Wrapping Your Head around Equity Crowdfunding

The full version of this article was first published at: Wrapping Your Head around Equity Crowdfunding


By: Bianca Buliga, Content Curator You may have recently read “How to Crowdsurf, I mean CrowdFUND Wisely”, a blog post that summarizes the four major types of crowdfunding. For a quick recap, crowdfunding can be simply defined as the collective effort of individuals who network and pool their resources, usually via the Internet, to support efforts initiated by other people or organizations. However, this often transcends financial reassurance and involves mobilizing a crowd of people that believe in a cause enough to assemble, creating a momentum of change-making. The four primary forms of crowdfunding are: equity, lending, reward, and donation, but for the purposes of this article we are going to strictly focus on equity-based crowdfunding.     What is Equity Crowdfunding?   Otherwise known as ‘crowdinvesting’, equity-based crowdfunding enables investors to fund promising startup companies and small businesses in return for equity, or partial ownership of shares.
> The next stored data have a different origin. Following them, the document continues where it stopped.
import Literature.AlgebraicGeometry.HodgeTheory.DiagonalCharacterEigenspace
import Literature.AlgebraicGeometry.Motives.Sweep1
import Mathlib.RingTheory.RootsOfUnity.Complex
import HarnessLib

/-!
# The group `μₘⁿ⁺²` of diagonal symmetries of the Fermat variety and its character eigenspaces

Family `hodge`, layer `Literature/AlgebraicGeometry/HodgeTheory`. Brick of the middle-degree case of
the named fact `hodgeClasses_algebraic_fermat` (file `FermatHodgeConjecture`): the geometric half of
Shioda, Proc. Japan Acad. 55A (1979) §4 / Math. Ann. 245 (1979) §1 ("let `G = Gⁿₘ` be the quotient of
`μₘⁿ⁺²` by the diagonal; `G` acts on `Xⁿₘ` by `(x_i) ↦ (ζ_i x_i)` and `Hⁿ_prim(Xⁿₘ, ℂ) = ⊕_α V(α)`,
`α` running over the characters of `G`"), Ran, Compositio Math. 42 (1980) §1 Prop. 1.7, on the
tree's carriers: the Fermat hypersurface is `X_F = Motives.SmoothHypersurface.hypersurface F` for the
Fermat form `F = Motives.fermatPolynomial ℂ n m = Σ xᵢᵐ`, its complex Betti cohomology is
`complexBetti X_F k = Hᵏ(X_F(ℂ); ℂ)`, the diagonal symmetries and their character eigenspaces are
those of `DiagonalSymmetry` / `DiagonalCharacterEigenspace` (Katz 2009 §3). Everything is PROVED:

* `fermatGroup n m = μₘⁿ⁺² ≤ (ℂˣ)ⁿ⁺²` and `fermatGroup_le_diagonalStabilizer`: it fixes the Fermat
  form, so every `a ∈ μₘⁿ⁺²` acts on `X_F` by the algebraic automorphism `[x] ↦ [a • x]`
  (`diagonalAut`, `diagonalMap` of `DiagonalSymmetry`); `fermatGroupEquiv : μₘⁿ⁺² ≃* fermatGroup`,
  finiteness and `card_fermatGroup = m ^ (n + 2)`;
* `fermatCharacter m α : fermatGroup n m →* ℂˣ`, `a ↦ ∏ aᵢ^{⟨αᵢ⟩}` for `α ∈ (ℤ/m)ⁿ⁺²`, and
  `fermatCharacterEquiv : (ℤ/m)ⁿ⁺² ≃ (fermatGroup n m →* ℂˣ)` (injective by evaluating at a primitive
  root in one slot; bijective by counting, `|Ĝ| = |G| = mⁿ⁺²`);
* `fermatEigenspace m α k = V(α) ⊆ Hᵏ(X_F(ℂ); ℂ)` (the `χ_α`-eigenspace) and the **character
  decomposition `Hᵏ(X_F(ℂ); ℂ) = ⊕_{α ∈ (ℤ/m)ⁿ⁺²} V(α)`** (`isInternal_fermatEigenspace`, from
  `isInternal_diagonalCharacterEigenspace`);
* `fermatEigenspace_eq_bot_of_sum_ne_zero`: **`V(α) = 0` unless `Σ αᵢ = 0`** — the diagonal
  `Δ = {(ζ, …, ζ)}` acts trivially on `ℙⁿ⁺¹`, so only characters of `μₘⁿ⁺²/Δ` occur (Shioda's
  condition `Σ aᵢ ≡ 0 (mod m)` in the definition of `𝔄ⁿₘ`; Ran's `Σ χⱼ = 0`).

NOT here (the remaining, deep, input of the middle-degree case): `dim V(α) = 1` for `α ∈ 𝔄ⁿₘ` and
`V(α) ∩ Hⁿ = 0` for `α ∉ 𝔄ⁿₘ ∪ {0}` with the Hodge type `V(α) ⊂ H^{|α|-1, n+1-|α|}` (Ran Prop. 1.7,
Griffiths residues / Pham), and the classes of linear subspaces.

## References

* [Shioda1979PJA] T. Shioda, The Hodge conjecture and the Tate conjecture for Fermat varieties,
  Proc. Japan Acad. 55A (1979) 111–114, §4 (the group `Gⁿₘ`, the eigenspaces `V(α)`) (text read).
* [Ran1980] Z. Ran, Cycles on Fermat hypersurfaces, Compositio Math. 42 (1980) 121–142, §1,
  Prop. 1.7 (character decomposition of `Pₙ(Vⁿₘ)` under `Γₘⁿ = μₘⁿ⁺²/Δ`) (text read, numdam).
* [Katz2009] N. M. Katz, Another look at the Dwork family, Progr. Math. 270 (2009), §3 (the action
  of `Γ_W`, "the diagonal subgroup `Δ` acts trivially", eigendecomposition).
-/

noncomputable section

open CategoryTheory AlgebraicGeometry MvPolynomial

namespace Literature.AlgebraicGeometry.HodgeTheory

open Literature.AlgebraicGeometry.Motives Literature.AlgebraicTopology.SingularHomology

variable {n : ℕ} (m : ℕ)

/-! ### The group `μₘⁿ⁺²` and its action on the Fermat hypersurface -/

/-- The group `μₘⁿ⁺² ≤ (ℂˣ)ⁿ⁺²` of diagonal symmetries `xᵢ ↦ ζᵢ xᵢ`, `ζᵢᵐ = 1`, of the Fermat form
`Σ xᵢᵐ` (Shioda's `μₘⁿ⁺²`, whose quotient by the diagonal is `Gⁿₘ`). [cite: Shioda1979PJA, §4] -/
def fermatGroup (n m : ℕ) : Subgroup (Fin (n + 2) → ℂˣ) :=
  Subgroup.pi Set.univ fun _ ↦ rootsOfUnity m ℂ

variable {m}

/-- `a ∈ μₘⁿ⁺² ↔ aᵢᵐ = 1` for all `i`. [cite: Shioda1979PJA, §4] -/
theorem mem_fermatGroup_iff {a : Fin (n + 2) → ℂˣ} : a ∈ fermatGroup n m ↔ ∀ i, a i ^ m = 1 := by
  simp [fermatGroup, Subgroup.mem_pi, mem_rootsOfUnity]

variable (m) in
/-- **`μₘⁿ⁺²` fixes the Fermat form**: `Σ (aᵢ xᵢ)ᵐ = Σ xᵢᵐ`, so `μₘⁿ⁺² ≤ diagonalStabilizer F` and
every `a ∈ μₘⁿ⁺²` acts on `Xⁿₘ` by `[x] ↦ [a • x]` (`diagonalAut`, `diagonalMap`).
[cite: Shioda1979PJA, §4] [cite: Katz2009, §3] -/
theorem fermatGroup_le_diagonalStabilizer :
    fermatGroup n m ≤ diagonalStabilizer (fermatPolynomial ℂ n m) := by
  intro a ha
  rw [mem_diagonalStabilizer_iff, fermatPolynomial, map_sum]
  refine Finset.sum_congr rfl fun i _ ↦ ?_
  have hi : ((a i : ℂˣ) : ℂ) ^ m = 1 := by
    rw [← Units.val_pow_eq_pow_val, mem_fermatGroup_iff.mp ha i, Units.val_one]
  rw [map_pow, aeval_X, diagonalSubst_apply, mul_pow, ← map_pow, hi, map_one, one_mul]

variable (m) in
/-- `μₘⁿ⁺²` as the product of `n + 2` copies of `μₘ ≤ ℂˣ`. [folklore] -/
def fermatGroupEquiv : (Fin (n + 2) → rootsOfUnity m ℂ) ≃* fermatGroup n m where
  toFun ζ := ⟨fun i ↦ (ζ i : ℂˣ), mem_fermatGroup_iff.mpr fun i ↦ (mem_rootsOfUnity _ _).mp (ζ i).2⟩
  invFun a := fun i ↦ ⟨(a : Fin (n + 2) → ℂˣ) i, (mem_rootsOfUnity _ _).mpr (mem_fermatGroup_iff.mp a.2 i)⟩
  left_inv ζ := by ext i; rfl
  right_inv a := by ext i; rfl
  map_mul' ζ η := by ext i; rfl

/-- Coordinates of `fermatGroupEquiv`. [folklore] -/
@[simp]
theorem fermatGroupEquiv_apply_coe (ζ : Fin (n + 2) → rootsOfUnity m ℂ) (i : Fin (n + 2)) :
    ((fermatGroupEquiv m ζ : fermatGroup n m) : Fin (n + 2) → ℂˣ) i = (ζ i : ℂˣ) := rfl

/-- `μₘⁿ⁺²` is finite (`m ≥ 1`). [folklore] -/
instance instFiniteFermatGroup [NeZero m] : Finite (fermatGroup n m) :=
  Finite.of_equiv _ (fermatGroupEquiv m).toEquiv

/-- (noncomputable `Fintype` structure on `μₘⁿ⁺²`, for the sums `Σ_{a ∈ G}` of the isotypic
projectors). [folklore] -/
instance instFintypeFermatGroup [NeZero m] : Fintype (fermatGroup n m) :=
  Fintype.ofFinite _

variable (n m) in
/-- `|μₘⁿ⁺²| = mⁿ⁺²` (`m ≥ 1`). [cite: Shioda1979PJA, §4] -/
theorem card_fermatGroup [NeZero m] : Nat.card (fermatGroup n m) = m ^ (n + 2) := by
  rw [← Nat.card_congr (fermatGroupEquiv m).toEquiv, Nat.card_pi, Finset.prod_const,
    Finset.card_univ, Fintype.card_fin, Complex.card_rootsOfUnity]

/-- The characters of the finite commutative group `μₘⁿ⁺²` form a finite set (`|Ĝ| = |G|`).
[folklore] -/
instance instFiniteMonoidHomFermatGroup [NeZero m] : Finite (fermatGroup n m →* ℂˣ) :=
  Nat.finite_of_card_ne_zero (by
    rw [CommGroup.card_monoidHom_of_hasEnoughRootsOfUnity (fermatGroup n m) ℂ, card_fermatGroup]
    exact pow_ne_zero _ (NeZero.ne m))

/-- (noncomputable `Fintype` on the characters, for the sums `Σ_χ`). [folklore] -/
instance instFintypeMonoidHomFermatGroup [NeZero m] : Fintype (fermatGroup n m →* ℂˣ) :=
  Fintype.ofFinite _

/-! ### The characters `χ_α`, `α ∈ (ℤ/m)ⁿ⁺²` -/

variable (m) in
/-- **The character `χ_α : μₘⁿ⁺² → ℂˣ`, `a ↦ ∏ᵢ aᵢ^{⟨αᵢ⟩}`** attached to `α = (α₀, …, α_{n+1}) ∈ (ℤ/m)ⁿ⁺²`
(`⟨αᵢ⟩ ∈ [0, m-1]` the representative). [cite: Shioda1979PJA, §4] [cite: Ran1980, §1 Prop. 1.7] -/
def fermatCharacter (α : Fin (n + 2) → ZMod m) : fermatGroup n m →* ℂˣ where
  toFun a := ∏ i, (a : Fin (n + 2) → ℂˣ) i ^ (α i).val
  map_one' := by simp
  map_mul' a b := by
    simp only [Subgroup.coe_mul, Pi.mul_apply, mul_pow, Finset.prod_mul_distrib]

/-- `χ_α(a) = ∏ aᵢ^{⟨αᵢ⟩}`. [folklore] -/
theorem fermatCharacter_apply (α : Fin (n + 2) → ZMod m) (a : fermatGroup n m) :
    fermatCharacter m α a = ∏ i, (a : Fin (n + 2) → ℂˣ) i ^ (α i).val := rfl

/-- The element `(1, …, ζ, …, 1)` of `μₘⁿ⁺²` (`ζ ∈ μₘ` in slot `i`). [folklore] -/
def fermatGroupSingle (i : Fin (n + 2)) (ζ : rootsOfUnity m ℂ) : fermatGroup n m :=
  fermatGroupEquiv m (Pi.mulSingle i ζ)

/-- `χ_α(1, …, ζ, …, 1) = ζ^{⟨αᵢ⟩}`. [folklore] -/
theorem fermatCharacter_fermatGroupSingle (α : Fin (n + 2) → ZMod m) (i : Fin (n + 2))
    (ζ : rootsOfUnity m ℂ) : fermatCharacter m α (fermatGroupSingle i ζ) = (ζ : ℂˣ) ^ (α i).val := by
  classical
  rw [fermatCharacter_apply, Finset.prod_eq_single i]
  · simp [fermatGroupSingle]
  · intro j _ hj
    simp [fermatGroupSingle, Pi.mulSingle_eq_of_ne hj]
  · simp

/-- The diagonal element `(ζ, …, ζ)` of `μₘⁿ⁺²`. [cite: Katz2009, §3] -/
theorem const_mem_fermatGroup {u : ℂˣ} (hu : u ^ m = 1) : (fun _ ↦ u : Fin (n + 2) → ℂˣ) ∈ fermatGroup n m :=
  mem_fermatGroup_iff.mpr fun _ ↦ hu

/-- `χ_α(ζ, …, ζ) = ζ^{Σ ⟨αᵢ⟩}`. [folklore] -/
theorem fermatCharacter_const (α : Fin (n + 2) → ZMod m) {u : ℂˣ} (hu : u ^ m = 1) :
    fermatCharacter m α ⟨_, const_mem_fermatGroup hu⟩ = u ^ ∑ i, (α i).val := by
  rw [fermatCharacter_apply, Finset.prod_pow_eq_pow_sum]

/-- **`α ↦ χ_α` is injective**: evaluate at `(1, …, ζ, …, 1)` with `ζ` a primitive `m`-th root of
unity. [cite: Shioda1979PJA, §4] -/
theorem fermatCharacter_injective [NeZero m] : Function.Injective (fermatCharacter (n := n) m) := by
  intro α β h
  funext i
  have hζ := Complex.isPrimitiveRoot_exp m (NeZero.ne m)
  set ζ : rootsOfUnity m ℂ := hζ.toRootsOfUnity with hζdef
  have hζ' : IsPrimitiveRoot ((ζ : ℂˣ) : ℂ) m := by simpa [hζdef] using hζ
  have hζu : IsPrimitiveRoot (ζ : ℂˣ) m := IsPrimitiveRoot.coe_units_iff.mp hζ'
  have := congrArg (fun χ ↦ χ (fermatGroupSingle i ζ)) h
  simp only [fermatCharacter_fermatGroupSingle] at this
  exact ZMod.val_injective m (hζu.pow_inj (ZMod.val_lt _) (ZMod.val_lt _) this)

/-- **`α ↦ χ_α` is a bijection `(ℤ/m)ⁿ⁺² ≃ Hom(μₘⁿ⁺², ℂˣ)`** (injective, and both sides have
`mⁿ⁺²` elements: `|Ĝ| = |G|`). [cite: Shioda1979PJA, §4] [cite: Ran1980, §1 Prop. 1.7] -/
theorem fermatCharacter_bijective [NeZero m] : Function.Bijective (fermatCharacter (n := n) m) := by
  classical
  refine (Fintype.bijective_iff_injective_and_card _).mpr ⟨fermatCharacter_injective, ?_⟩
  rw [Fintype.card_pi, Finset.prod_const, Finset.card_univ, Fintype.card_fin, ZMod.card,
    ← Nat.card_eq_fintype_card (α := fermatGroup n m →* ℂˣ),
    CommGroup.card_monoidHom_of_hasEnoughRootsOfUnity (fermatGroup n m) ℂ, card_fermatGroup]

/-- The bijection `α ↦ χ_α` as an equivalence. [cite: Shioda1979PJA, §4] -/
def fermatCharacterEquiv [NeZero m] : (Fin (n + 2) → ZMod m) ≃ (fermatGroup n m →* ℂˣ) :=
  Equiv.ofBijective _ fermatCharacter_bijective

/-- `fermatCharacterEquiv α = χ_α`. [folklore] -/
@[simp]
theorem fermatCharacterEquiv_apply [NeZero m] (α : Fin (n + 2) → ZMod m) :
    fermatCharacterEquiv α = fermatCharacter m α := rfl

/-! ### The eigenspaces `V(α)` and the character decomposition of `Hᵏ(Xⁿₘ(ℂ); ℂ)` -/

variable (m) in
/-- **The eigenspace `V(α) ⊆ Hᵏ(Xⁿₘ(ℂ); ℂ)`** of the character `χ_α` of `μₘⁿ⁺²` acting by pull-back
along the automorphisms `[x] ↦ [a • x]` of the Fermat hypersurface `X_F`, `F = Σ xᵢᵐ` (Shioda's
`V(α) = {ξ | g^*ξ = α(g) ξ}`; the tree's `diagonalCharacterEigenspace`).
[cite: Shioda1979PJA, §4] [cite: Ran1980, §1 Prop. 1.7] -/
abbrev fermatEigenspace (α : Fin (n + 2) → ZMod m) (k : ℕ) :
    Submodule ℂ (complexBetti (SmoothHypersurface.hypersurface (fermatPolynomial ℂ n m)) k) :=
  diagonalCharacterEigenspace (fermatPolynomial ℂ n m) (fermatGroup n m) (fermatCharacter m α) k

/-- Membership in `V(α)`: `g_a^* c = χ_α(a) • c` for all `a ∈ μₘⁿ⁺²`. [cite: Shioda1979PJA, §4] -/
theorem mem_fermatEigenspace_iff {α : Fin (n + 2) → ZMod m} {k : ℕ}
    {c : complexBetti (SmoothHypersurface.hypersurface (fermatPolynomial ℂ n m)) k} :
    c ∈ fermatEigenspace m α k ↔ ∀ a : fermatGroup n m,
      singularCohomology.map ℂ ℂ (diagonalMap (fermatPolynomial ℂ n m) (fermatGroup_le_diagonalStabilizer m a.2)) k c =
        ((fermatCharacter m α a : ℂˣ) : ℂ) • c :=
  mem_diagonalCharacterEigenspace_iff_diagonalMap (fermatGroup_le_diagonalStabilizer m)

/-- **Character decomposition `Hᵏ(Xⁿₘ(ℂ); ℂ) = ⊕_{α ∈ (ℤ/m)ⁿ⁺²} V(α)`** (`m ≥ 1`): the tree's
`isInternal_diagonalCharacterEigenspace` for the finite group `μₘⁿ⁺² ≤ diagonalStabilizer F`,
re-indexed by `α ↦ χ_α`. [cite: Shioda1979PJA, §4] [cite: Ran1980, §1 Prop. 1.7 (i)] -/
theorem isInternal_fermatEigenspace [NeZero m] (k : ℕ) :
    DirectSum.IsInternal fun α : Fin (n + 2) → ZMod m ↦ fermatEigenspace m α k := by
  classical
  have h := isInternal_diagonalCharacterEigenspace (fermatPolynomial ℂ n m) (k := k)
    (fermatGroup_le_diagonalStabilizer m)
  rw [DirectSum.isInternal_submodule_iff_iSupIndep_and_iSup_eq_top] at h ⊢
  refine ⟨?_, ?_⟩
  · exact h.1.comp fermatCharacter_injective
  · rw [← h.2]
    exact (fermatCharacter_bijective.surjective.iSup_comp
      fun χ ↦ diagonalCharacterEigenspace (fermatPolynomial ℂ n m) (fermatGroup n m) χ k)

/-- Every class is the sum of its `V(α)`-components: `⨆_α V(α) = ⊤`. [cite: Shioda1979PJA, §4] -/
theorem iSup_fermatEigenspace_eq_top [NeZero m] (k : ℕ) :
    ⨆ α : Fin (n + 2) → ZMod m, fermatEigenspace m α k = ⊤ := by
  classical
  exact ((DirectSum.isInternal_submodule_iff_iSupIndep_and_iSup_eq_top _).mp
    (isInternal_fermatEigenspace k)).2

/-- The `V(α)` are independent. [cite: Shioda1979PJA, §4] -/
theorem iSupIndep_fermatEigenspace [NeZero m] (k : ℕ) :
    iSupIndep fun α : Fin (n + 2) → ZMod m ↦ fermatEigenspace m α k := by
  classical
  exact ((DirectSum.isInternal_submodule_iff_iSupIndep_and_iSup_eq_top _).mp
    (isInternal_fermatEigenspace k)).1

/-- **`V(α) = 0` unless `Σ αᵢ = 0` in `ℤ/m`**: the diagonal element `(ζ, …, ζ)`, `ζ = e^{2πi/m}`,
acts trivially on `ℙⁿ⁺¹` hence on `Hᵏ(Xⁿₘ(ℂ); ℂ)`, while `χ_α(ζ, …, ζ) = ζ^{Σ⟨αᵢ⟩} ≠ 1`. So only
the characters of `Gⁿₘ = μₘⁿ⁺²/Δ` (Shioda's `Σ aᵢ ≡ 0`) have non-zero eigenspaces.
[cite: Shioda1979PJA, §1 eq. (3) and §4] [cite: Katz2009, §3] -/
theorem fermatEigenspace_eq_bot_of_sum_ne_zero [NeZero m] {α : Fin (n + 2) → ZMod m}
    (hα : ∑ i, α i ≠ 0) (k : ℕ) : fermatEigenspace m α k = ⊥ := by
  have hζ := Complex.isPrimitiveRoot_exp m (NeZero.ne m)
  have hζu : IsPrimitiveRoot (hζ.isUnit NeZero.out).unit m := IsPrimitiveRoot.coe_units_iff.mp (by simpa using hζ)
  have hu : (hζ.isUnit NeZero.out).unit ^ m = 1 := hζu.pow_eq_one
  refine diagonalCharacterEigenspace_eq_bot_of_const (fermatGroup_le_diagonalStabilizer m)
    (const_mem_fermatGroup hu) ?_
  rw [fermatCharacter_const α hu]
  intro h1
  have hdvd : m ∣ ∑ i, (α i).val := (hζu.pow_eq_one_iff_dvd _).mp h1
  apply hα
  have : ((∑ i, (α i).val : ℕ) : ZMod m) = 0 := (ZMod.natCast_eq_zero_iff _ _).mpr hdvd
  simpa [ZMod.natCast_zmod_val] using this

end Literature.AlgebraicGeometry.HodgeTheory

end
As the startup evolves and becomes more successful, each investor’s piece of the pie increases in value. This contrasts greatly from other categories of crowdfunding, since founders do not relinquish a percentage of ownership in exchange for cash. Are there different types of equity crowdfunding?   Equity crowdfunding evolved over three phases in accordance with the federal government’s passage of the Jumpstart Our Business Startups (JOBS) Act, which encouraged funding small businesses by easing various securities regulations. Equity I Enacted in April of 2012, the initial variation of equity crowdfunding allowed accredited investors to view private investment opportunities only on password-protected websites.…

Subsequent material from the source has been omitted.